Look for the string "Probability" in the material below. Copy every line where you find it.

▶ [Data to examine]
○ ○ ○ ○

import Summits.CriticalPhenomena.Ising3DConformalLimit.Theses.TauBallRounding

/-!
# CriticalPhenomena / Ising3DConformalLimit — route TauBallRounding, assembly

Settles item `stmt-CriticalPhenomena-4812` (rank 1, assembly of route
`route-CriticalPhenomena-TauBallRounding`):

`MonotoneRounding → RoundEndpoint → RoundnessTransfer → ExistsScaleCovariantLimit →
InversionUpgradeNormalised → IsingEuclidUpgradeR4NonGaussian → Ising3DConformalLimit`.

Pure logic over the summit's structure predicates
(`Literature/Probability/LatticeModels/ConformalCovariance.lean`,
`Literature/Probability/LatticeModels/ScalingLimit3D.lean`): take `ρ, Δ, S` from
(C) `ExistsScaleCovariantLimit`; (T2) `RoundEndpoint` applied to (T1) `MonotoneRounding` gives a
directional rate with round endpoint, and (B) `RoundnessTransfer` turns it into
`IsRotationInvariant S`, hence `IsEuclideanInvariant S := ⟨transl, rot⟩`; (D)
`InversionUpgradeNormalised` gives `IsInversionCovariant Δ S`; `IsMoebiusCovariant Δ S :=
⟨Euclid, scale, inversion⟩` by definition; (E) `IsingEuclidUpgradeR4NonGaussian` gives
`HasNontrivialU4 S`; conclude `Ising3DConformalLimit`.
No named facts are used; the theorem is unconditional bookkeeping (it is the route's deciding
theorem `closes` in curried form).
-/

namespace Summit.CriticalPhenomena.Ising3DConformalLimit.Theorems

open Summit.CriticalPhenomena.Ising3DConformalLimit.Theses.TauBallRounding
open Literature.Probability.LatticeModels

/-- Settles `stmt-CriticalPhenomena-4812` (exact signature): the assembly
`MonotoneRounding → RoundEndpoint → RoundnessTransfer → ExistsScaleCovariantLimit →
InversionUpgradeNormalised → IsingEuclidUpgradeR4NonGaussian → Ising3DConformalLimit` of route
TauBallRounding.
Proof: `ρ, Δ, S` from (C); (B) applied to ((T2) (T1)) ⇒ `IsRotationInvariant S`;
Euclidean := ⟨transl, rot⟩; (D) ⇒ inversion covariance; Möbius := ⟨Euclid, scale, inversion⟩
(definition of `IsMoebiusCovariant`); (E) ⇒ `U₄ ≢ 0`. [folklore] -/
theorem tauBallRounding_assembly_proof :
    Summit.CriticalPhenomena.Ising3DConformalLimit.Theses.TauBallRounding.Assembly := by
  unfold Summit.CriticalPhenomena.Ising3DConformalLimit.Theses.TauBallRounding.Assembly
  intro hT1 hT2 hB hC hD hE
  -- (C): a normalised, non-degenerate, translation-invariant, scale-covariant limit S exists
  obtain ⟨ρ, Δ, S, hρ, hΔ, hlim, hnorm, hnd, htr, hsc⟩ := hC
  -- (T1) ⇒ (T2): round endpoint of the τ-ball; (B) transfers roundness to O(3)-invariance of S
  have hrot : IsRotationInvariant S := hB (hT2 hT1) ρ Δ S hρ hlim hnorm hnd htr hsc
  have heuc : IsEuclideanInvariant S := ⟨htr, hrot⟩
  -- (D): inversion covariance of the normalised Euclidean-invariant scale-covariant limit
  have hinv : IsInversionCovariant Δ S := hD ρ Δ S hρ hlim hnorm hnd heuc hsc
  -- (E): non-Gaussianity
  have hU4 : HasNontrivialU4 S := hE ρ S hρ hlim hnd
  exact ⟨ρ, Δ, S, hρ, hΔ, hlim, hnd, ⟨heuc, hsc, hinv⟩, hU4⟩

end Summit.CriticalPhenomena.Ising3DConformalLimit.Theorems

○ ○ ○ ○

▶ [Expected answer]
(`Literature/Probability/LatticeModels/ConformalCovariance.lean`,
`Literature/Probability/LatticeModels/ScalingLimit3D.lean`): take `ρ, Δ, S` from
open Literature.Probability.LatticeModels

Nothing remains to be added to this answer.